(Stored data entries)
+-------+

/-- **`[0, ∞]` UNFOLDING OF THE `j`-KERNEL'S MAJORANT** (`[0, ∞]` first): for an automorphic measure `μ` on
`X = G(𝔸_F) ⧸ G(F)`, an inversion-invariant Haar measure `ν_G` of `G(𝔸_F)`, a Borel `f` and every covering weight `β` of
`G_γ(F)♯ = G_γ(F) ≤ G(𝔸_F)`:
`∫⁻_X Σ'_{γ′ ∈ 𝔬} ‖f(x̃ γ′ x̃⁻¹)‖ₑ·‖u_T(sec γ′ · x̃⁻¹)‖ₑ dμ(x) = c_μ · ∫⁻_{G(𝔸)} β(g)·‖f(g⁻¹γ♯g)‖ₑ·‖u_T(g)‖ₑ dν_G(g)`,
`c_μ = unfoldingConstant G(F) count μ ν_G` — so the descended `j`-kernel is absolutely integrable iff the right-hand side
is finite (`c_μ ≠ 0`, ★ `unfoldingConstant_quotientSubgroup_count_ne_zero`). §2 re-indexing + ★ FILE A
`lintegral_tsum_quotient_eq_unfoldingConstant_mul_lintegral` at `Λ := G_γ(F)`, the integrand `‖f(y⁻¹γ♯y)‖ₑ‖u_T(y)‖ₑ` being
left-`G_γ(F)`-invariant by §1. [cite: Rogawski1990, §6.1 (6.1.1)] [cite: Arthur1978TraceFormulaI, §8]
[cite: Gelbart1975, §9.B (9.40)–(9.45)] -/
theorem lintegral_jKernel_enorm_eq_unfoldingConstant_mul_lintegral (hc : c * c = 1) {a b : Eˣ}
    (ha : c (a : E) * (a : E) ≠ 1) (hb : c (b : E) * (b : E) = 1) {g₀ w : (quasiSplit F E c 3).Rational}
    (hg₀ : ((g₀.1 : GL (Fin 3) E) : Matrix (Fin 3) (Fin 3) E) = !![(a : E), 0, 0; 0, b, 0; 0, 0, (c (a : E))⁻¹])
    (hw : ((w.1 : GL (Fin 3) E) : Matrix (Fin 3) (Fin 3) E) = !![(0 : E), 0, 1; 0, 1, 0; 1, 0, 0])
    (μ : Measure (quasiSplit F E c 3).automorphicQuotient) [(quasiSplit F E c 3).IsAutomorphicMeasure μ]
    (νG : Measure (quasiSplit F E c 3).Adelic) [νG.IsHaarMeasure] [νG.IsInvInvariant]
    {ι : Type*} {cl : (quasiSplit F E c 3).arithmeticSubgroup → ι} (hcl : IsConjInvariant cl) {i : ι}
    (hi : cl ⟨(quasiSplit F E c 3).toAdelic g₀, g₀, rfl⟩ = i)
    (sec : cl ⁻¹' {i} → (quasiSplit F E c 3).arithmeticSubgroup)
    (hsec : ∀ γ : cl ⁻¹' {i},
      (sec γ)⁻¹ * ⟨(quasiSplit F E c 3).toAdelic g₀, g₀, rfl⟩ * sec γ = (γ : (quasiSplit F E c 3).arithmeticSubgroup))
    {f : (quasiSplit F E c 3).Adelic → ℂ} (hfm : Measurable f) (T : ℝ≥0)
    {β : (quasiSplit F E c 3).Adelic → ℝ≥0∞}
    (hβ : IsCoveringWeight ((Subgroup.centralizer
      {(⟨(quasiSplit F E c 3).toAdelic g₀, g₀, rfl⟩ : (quasiSplit F E c 3).arithmeticSubgroup)}).map
        (quasiSplit F E c 3).arithmeticSubgroup.subtype) β) :
    haveI := t2Space_adeleRing_of_numberField E
    haveI := locallyCompactSpace_adeleRing' E
    haveI := secondCountableTopology_adeleRing E
    haveI : T2Space (quasiSplit F E c 3).Adelic :=
      inferInstanceAs (T2Space (adelic F E c 3 ((StdForm.antidiagonal 3).over E)))
    haveI : LocallyCompactSpace (quasiSplit F E c 3).Adelic :=
      inferInstanceAs (LocallyCompactSpace (adelic F E c 3 ((StdForm.antidiagonal 3).over E)))
    haveI : SecondCountableTopology (quasiSplit F E c 3).Adelic :=
      inferInstanceAs (SecondCountableTopology (adelic F E c 3 ((StdForm.antidiagonal 3).over E)))
    haveI : DiscreteTopology (quasiSplit F E c 3).quotientSubgroup := by
      rw [quotientSubgroup_quasiSplit]; exact isDiscreteRational_quasiSplit
    letI := AdelicGroupData.measurableSpaceQuotientForm (quasiSplit F E c 3)
    haveI := AdelicGroupData.borelSpaceQuotientForm (quasiSplit F E c 3)
    haveI := AdelicGroupData.smulInvariantMeasureQuotientForm (quasiSplit F E c 3) μ
    haveI := AdelicGroupData.isFiniteMeasureOnCompactsQuotientForm (quasiSplit F E c 3) μ
    ∫⁻ x, (∑' γ : cl ⁻¹' {i},
        ‖f (((Quotient.out x : (quasiSplit F E c 3).Adelic)⁻¹)⁻¹ *
              ((γ : (quasiSplit F E c 3).arithmeticSubgroup) : (quasiSplit F E c 3).Adelic) *
              (Quotient.out x : (quasiSplit F E c 3).Adelic)⁻¹)‖ₑ *
          ‖(1 - (if T < borelHeight (((sec γ : (quasiSplit F E c 3).arithmeticSubgroup) : (quasiSplit F E c 3).Adelic) *
                  (Quotient.out x : (quasiSplit F E c 3).Adelic)⁻¹) then (1 : ℂ) else 0) -
               (if T < borelHeight ((((⟨(quasiSplit F E c 3).toAdelic w, w, rfl⟩ * sec γ :
                  (quasiSplit F E c 3).arithmeticSubgroup)) : (quasiSplit F E c 3).Adelic) *
                  (Quotient.out x : (quasiSplit F E c 3).Adelic)⁻¹) then (1 : ℂ) else 0))‖ₑ) ∂μ =
      (unfoldingConstant (quasiSplit F E c 3).quotientSubgroup
          (count : Measure (quasiSplit F E c 3).quotientSubgroup) μ νG : ℝ≥0∞) *
        ∫⁻ g, β g * (‖f (g⁻¹ * (quasiSplit F E c 3).toAdelic g₀ * g)‖ₑ *
          ‖((1 : ℂ) - (if T < borelHeight g then (1 : ℂ) else 0) -
            (if T < borelHeight ((quasiSplit F E c 3).toAdelic w * g) then (1 : ℂ) else 0))‖ₑ) ∂νG := by
  -- the left-`G_γ(F)`-invariant integrand on the group
  set ψ : (quasiSplit F E c 3).Adelic → ℝ≥0∞ := fun g =>
    ‖f (g⁻¹ * (quasiSplit F E c 3).toAdelic g₀ * g)‖ₑ *
      ‖((1 : ℂ) - (if T < borelHeight g then (1 : ℂ) else 0) -
        (if T < borelHeight ((quasiSplit F E c 3).toAdelic w * g) then (1 : ℂ) else 0))‖ₑ with hψ
  have hψm : Measurable ψ :=
    (measurable_comp_conj hfm _).enorm.mul (measurable_jWeight ((quasiSplit F E c 3).toAdelic w) T).enorm
  have hψinv : ∀ l ∈ Subgroup.centralizer
      {(⟨(quasiSplit F E c 3).toAdelic g₀, g₀, rfl⟩ : (quasiSplit F E c 3).arithmeticSubgroup)},
      ∀ y : (quasiSplit F E c 3).Adelic, ψ ((l : (quasiSplit F E c 3).Adelic) * y) = ψ y := by
    intro l hl y
    simp only [hψ]
    have hcomm : (l : (quasiSplit F E c 3).Adelic) * (quasiSplit F E c 3).toAdelic g₀ =
        (quasiSplit F E c 3).toAdelic g₀ * (l : (quasiSplit F E c 3).Adelic) := by
      have h := Subgroup.mem_centralizer_singleton_iff.1 hl
      exact congrArg Subtype.val h
    have e0 : ((l : (quasiSplit F E c 3).Adelic))⁻¹ * (quasiSplit F E c 3).toAdelic g₀ *
        (l : (quasiSplit F E c 3).Adelic) = (quasiSplit F E c 3).toAdelic g₀ := by
      rw [mul_assoc, ← hcomm, inv_mul_cancel_left]
    have e1 : ((l : (quasiSplit F E c 3).Adelic) * y)⁻¹ * (quasiSplit F E c 3).toAdelic g₀ *
        ((l : (quasiSplit F E c 3).Adelic) * y) = y⁻¹ * (quasiSplit F E c 3).toAdelic g₀ * y := by
      calc ((l : (quasiSplit F E c 3).Adelic) * y)⁻¹ * (quasiSplit F E c 3).toAdelic g₀ *
            ((l : (quasiSplit F E c 3).Adelic) * y)
          = y⁻¹ * (((l : (quasiSplit F E c 3).Adelic))⁻¹ * (quasiSplit F E c 3).toAdelic g₀ *
              (l : (quasiSplit F E c 3).Adelic)) * y := by group
        _ = y⁻¹ * (quasiSplit F E c 3).toAdelic g₀ * y := by rw [e0]
    rw [e1, jWeight_mul_eq_of_mem_centralizer hc ha hb hg₀ hw hl T y]
  have key := lintegral_tsum_quotient_eq_unfoldingConstant_mul_lintegral μ νG hβ hψm hψinv
  simp only [hψ] at key
  rw [← key]
  refine lintegral_congr fun x => ?_
  rw [tsum_fiber_jKernel_enorm_eq_tsum_quotient hc ha hb hg₀ hw hcl hi sec hsec f T]

/-- **THE BOCHNER UNFOLDING OF THE `j`-KERNEL** (Rogawski (6.1.1): `J^T_𝔬(f)` → the weighted orbital integral over
`M\G`, before the `A_M`-integration). Setting as in §3; assume
`hfin : ∫⁻ β(g)·‖f(g⁻¹γ♯g)·u_T(g)‖ₑ dν_G(g) < ∞` (discharged by the `T(𝔸)`-fibre step of the sequel). Then the descended
`j`-kernel `quotFun J_T`, `J_T(y) = Σ'_{γ′ ∈ 𝔬} f(y⁻¹γ′y)·(1 − [T<H(sec γ′ y)] − [T<H(w♯ sec γ′ y)])` — the first summand of ★
`truncatedKernelClass_eq_tsum_mul_weight_sub_sum_of_hyperbolic` — is `μ`-integrable and
`∫_X quotFun J_T dμ = c_μ · ∫_{G(𝔸)} (β g).toReal • (f(g⁻¹γ♯g)·(1 − [T<H g] − [T<H(w♯g)])) dν_G(g)`,
`c_μ = unfoldingConstant G(F) count μ ν_G` (★ LAW 4's constant). ★ FILE A
`integrable_tsum_quotient_and_integral_eq_mul_integral_of_subgroup` at `Λ := G_γ(F)` + §2.
[cite: Rogawski1990, §6.1 (6.1.1)] [cite: Arthur1978TraceFormulaI, §8] [cite: Gelbart1975, §9.B (9.40)–(9.45)] -/
theorem integrable_quotFun_jKernel_and_integral_eq_mul_integral (hc : c * c = 1) {a b : Eˣ}
    (ha : c (a : E) * (a : E) ≠ 1) (hb : c (b : E) * (b : E) = 1) {g₀ w : (quasiSplit F E c 3).Rational}
    (hg₀ : ((g₀.1 : GL (Fin 3) E) : Matrix (Fin 3) (Fin 3) E) = !![(a : E), 0, 0; 0, b, 0; 0, 0, (c (a : E))⁻¹])
    (hw : ((w.1 : GL (Fin 3) E) : Matrix (Fin 3) (Fin 3) E) = !![(0 : E), 0, 1; 0, 1, 0; 1, 0, 0])
    (μ : Measure (quasiSplit F E c 3).automorphicQuotient) [(quasiSplit F E c 3).IsAutomorphicMeasure μ]
    (νG : Measure (quasiSplit F E c 3).Adelic) [νG.IsHaarMeasure] [νG.IsInvInvariant]
    {ι : Type*} {cl : (quasiSplit F E c 3).arithmeticSubgroup → ι} (hcl : IsConjInvariant cl) {i : ι}
    (hi : cl ⟨(quasiSplit F E c 3).toAdelic g₀, g₀, rfl⟩ = i)
    (sec : cl ⁻¹' {i} → (quasiSplit F E c 3).arithmeticSubgroup)
    (hsec : ∀ γ : cl ⁻¹' {i},
      (sec γ)⁻¹ * ⟨(quasiSplit F E c 3).toAdelic g₀, g₀, rfl⟩ * sec γ = (γ : (quasiSplit F E c 3).arithmeticSubgroup))
    {f : (quasiSplit F E c 3).Adelic → ℂ} (hfm : Measurable f) (T : ℝ≥0)
    {β : (quasiSplit F E c 3).Adelic → ℝ≥0∞}
    (hβ : IsCoveringWeight ((Subgroup.centralizer
      {(⟨(quasiSplit F E c 3).toAdelic g₀, g₀, rfl⟩ : (quasiSplit F E c 3).arithmeticSubgroup)}).map
        (quasiSplit F E c 3).arithmeticSubgroup.subtype) β)
    (hfin : ∫⁻ g, β g * ‖f (g⁻¹ * (quasiSplit F E c 3).toAdelic g₀ * g) *
        ((1 : ℂ) - (if T < borelHeight g then (1 : ℂ) else 0) -
          (if T < borelHeight ((quasiSplit F E c 3).toAdelic w * g) then (1 : ℂ) else 0))‖ₑ ∂νG < ∞) :
    haveI := t2Space_adeleRing_of_numberField E
    haveI := locallyCompactSpace_adeleRing' E
    haveI := secondCountableTopology_adeleRing E
    haveI : T2Space (quasiSplit F E c 3).Adelic :=
      inferInstanceAs (T2Space (adelic F E c 3 ((StdForm.antidiagonal 3).over E)))
    haveI : LocallyCompactSpace (quasiSplit F E c 3).Adelic :=
      inferInstanceAs (LocallyCompactSpace (adelic F E c 3 ((StdForm.antidiagonal 3).over E)))
    haveI : SecondCountableTopology (quasiSplit F E c 3).Adelic :=
      inferInstanceAs (SecondCountableTopology (adelic F E c 3 ((StdForm.antidiagonal 3).over E)))
    haveI : DiscreteTopology (quasiSplit F E c 3).quotientSubgroup := by
      rw [quotientSubgroup_quasiSplit]; exact isDiscreteRational_quasiSplit
    letI := AdelicGroupData.measurableSpaceQuotientForm (quasiSplit F E c 3)
    haveI := AdelicGroupData.borelSpaceQuotientForm (quasiSplit F E c 3)
    haveI := AdelicGroupData.smulInvariantMeasureQuotientForm (quasiSplit F E c 3) μ
    haveI := AdelicGroupData.isFiniteMeasureOnCompactsQuotientForm (quasiSplit F E c 3) μ
    Integrable ((quasiSplit F E c 3).quotFun (fun y => ∑' γ : cl ⁻¹' {i},
        f (y⁻¹ * ((γ : (quasiSplit F E c 3).arithmeticSubgroup) : (quasiSplit F E c 3).Adelic) * y) *
          (1 - (if T < borelHeight (((sec γ : (quasiSplit F E c 3).arithmeticSubgroup) : (quasiSplit F E c 3).Adelic) * y)
                  then (1 : ℂ) else 0) -
               (if T < borelHeight ((((⟨(quasiSplit F E c 3).toAdelic w, w, rfl⟩ * sec γ :
                  (quasiSplit F E c 3).arithmeticSubgroup)) : (quasiSplit F E c 3).Adelic) * y) then (1 : ℂ) else 0)))) μ ∧
      ∫ x, (quasiSplit F E c 3).quotFun (fun y => ∑' γ : cl ⁻¹' {i},
        f (y⁻¹ * ((γ : (quasiSplit F E c 3).arithmeticSubgroup) : (quasiSplit F E c 3).Adelic) * y) *
          (1 - (if T < borelHeight (((sec γ : (quasiSplit F E c 3).arithmeticSubgroup) : (quasiSplit F E c 3).Adelic) * y)
                  then (1 : ℂ) else 0) -
               (if T < borelHeight ((((⟨(quasiSplit F E c 3).toAdelic w, w, rfl⟩ * sec γ :
                  (quasiSplit F E c 3).arithmeticSubgroup)) : (quasiSplit F E c 3).Adelic) * y) then (1 : ℂ) else 0))) x ∂μ =
        ((unfoldingConstant (quasiSplit F E c 3).quotientSubgroup
            (count : Measure (quasiSplit F E c 3).quotientSubgroup) μ νG : ℝ) : ℂ) *
          ∫ g, (β g).toReal • (f (g⁻¹ * (quasiSplit F E c 3).toAdelic g₀ * g) *
            ((1 : ℂ) - (if T < borelHeight g then (1 : ℂ) else 0) -
              (if T < borelHeight ((quasiSplit F E c 3).toAdelic w * g) then (1 : ℂ) else 0))) ∂νG := by
  -- the left-`G_γ(F)`-invariant integrand on the group
  set ψ : (quasiSplit F E c 3).Adelic → ℂ := fun g =>
    f (g⁻¹ * (quasiSplit F E c 3).toAdelic g₀ * g) *
      ((1 : ℂ) - (if T < borelHeight g then (1 : ℂ) else 0) -
        (if T < borelHeight ((quasiSplit F E c 3).toAdelic w * g) then (1 : ℂ) else 0)) with hψ
  have hψm : Measurable ψ :=
    (measurable_comp_conj hfm _).mul (measurable_jWeight ((quasiSplit F E c 3).toAdelic w) T)
  have hψinv : ∀ l ∈ Subgroup.centralizer
      {(⟨(quasiSplit F E c 3).toAdelic g₀, g₀, rfl⟩ : (quasiSplit F E c 3).arithmeticSubgroup)},
      ∀ y : (quasiSplit F E c 3).Adelic, ψ ((l : (quasiSplit F E c 3).Adelic) * y) = ψ y := by
    intro l hl y
    simp only [hψ]
    have hcomm : (l : (quasiSplit F E c 3).Adelic) * (quasiSplit F E c 3).toAdelic g₀ =
        (quasiSplit F E c 3).toAdelic g₀ * (l : (quasiSplit F E c 3).Adelic) := by
      have h := Subgroup.mem_centralizer_singleton_iff.1 hl
      exact congrArg Subtype.val h
    have e0 : ((l : (quasiSplit F E c 3).Adelic))⁻¹ * (quasiSplit F E c 3).toAdelic g₀ *
        (l : (quasiSplit F E c 3).Adelic) = (quasiSplit F E c 3).toAdelic g₀ := by
      rw [mul_assoc, ← hcomm, inv_mul_cancel_left]
    have e1 : ((l : (quasiSplit F E c 3).Adelic) * y)⁻¹ * (quasiSplit F E c 3).toAdelic g₀ *
        ((l : (quasiSplit F E c 3).Adelic) * y) = y⁻¹ * (quasiSplit F E c 3).toAdelic g₀ * y := by
      calc ((l : (quasiSplit F E c 3).Adelic) * y)⁻¹ * (quasiSplit F E c 3).toAdelic g₀ *
            ((l : (quasiSplit F E c 3).Adelic) * y)
          = y⁻¹ * (((l : (quasiSplit F E c 3).Adelic))⁻¹ * (quasiSplit F E c 3).toAdelic g₀ *
              (l : (quasiSplit F E c 3).Adelic)) * y := by group
        _ = y⁻¹ * (quasiSplit F E c 3).toAdelic g₀ * y := by rw [e0]
    rw [e1, jWeight_mul_eq_of_mem_centralizer hc ha hb hg₀ hw hl T y]
  have hint : ∫⁻ g, β g * ‖ψ g‖ₑ ∂νG < ∞ := by simpa only [hψ] using hfin
  obtain ⟨h1, h2⟩ := integrable_tsum_quotient_and_integral_eq_mul_integral_of_subgroup μ νG hβ hψm hψinv hint
  -- the descended `j`-kernel is that coset sum, pointwise
  have hpt : (quasiSplit F E c 3).quotFun (fun y => ∑' γ : cl ⁻¹' {i},
        f (y⁻¹ * ((γ : (quasiSplit F E c 3).arithmeticSubgroup) : (quasiSplit F E c 3).Adelic) * y) *
          (1 - (if T < borelHeight (((sec γ : (quasiSplit F E c 3).arithmeticSubgroup) : (quasiSplit F E c 3).Adelic) * y)
                  then (1 : ℂ) else 0) -
               (if T < borelHeight ((((⟨(quasiSplit F E c 3).toAdelic w, w, rfl⟩ * sec γ :
                  (quasiSplit F E c 3).arithmeticSubgroup)) : (quasiSplit F E c 3).Adelic) * y) then (1 : ℂ) else 0))) =
      fun x => ∑' q : Quotient (QuotientGroup.rightRel (Subgroup.centralizer
          {(⟨(quasiSplit F E c 3).toAdelic g₀, g₀, rfl⟩ : (quasiSplit F E c 3).arithmeticSubgroup)})),
        ψ ((((q.out : (quasiSplit F E c 3).arithmeticSubgroup)) : (quasiSplit F E c 3).Adelic) *
          (Quotient.out x : (quasiSplit F E c 3).Adelic)⁻¹) := by
    funext x
    rw [quotFun_jKernel_eq_tsum_quotient hc ha hb hg₀ hw hcl hi sec hsec f T x]
  rw [hpt]
  exact ⟨h1, h2⟩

+-------+

| Your task |
Repeat, word for word, the lines from the start of the records to the line that contains "the right-hand side", both of them included, and no others.

| Expected answer |
/-- **`[0, ∞]` UNFOLDING OF THE `j`-KERNEL'S MAJORANT** (`[0, ∞]` first): for an automorphic measure `μ` on
`X = G(𝔸_F) ⧸ G(F)`, an inversion-invariant Haar measure `ν_G` of `G(𝔸_F)`, a Borel `f` and every covering weight `β` of
`G_γ(F)♯ = G_γ(F) ≤ G(𝔸_F)`:
`∫⁻_X Σ'_{γ′ ∈ 𝔬} ‖f(x̃ γ′ x̃⁻¹)‖ₑ·‖u_T(sec γ′ · x̃⁻¹)‖ₑ dμ(x) = c_μ · ∫⁻_{G(𝔸)} β(g)·‖f(g⁻¹γ♯g)‖ₑ·‖u_T(g)‖ₑ dν_G(g)`,
`c_μ = unfoldingConstant G(F) count μ ν_G` — so the descended `j`-kernel is absolutely integrable iff the right-hand side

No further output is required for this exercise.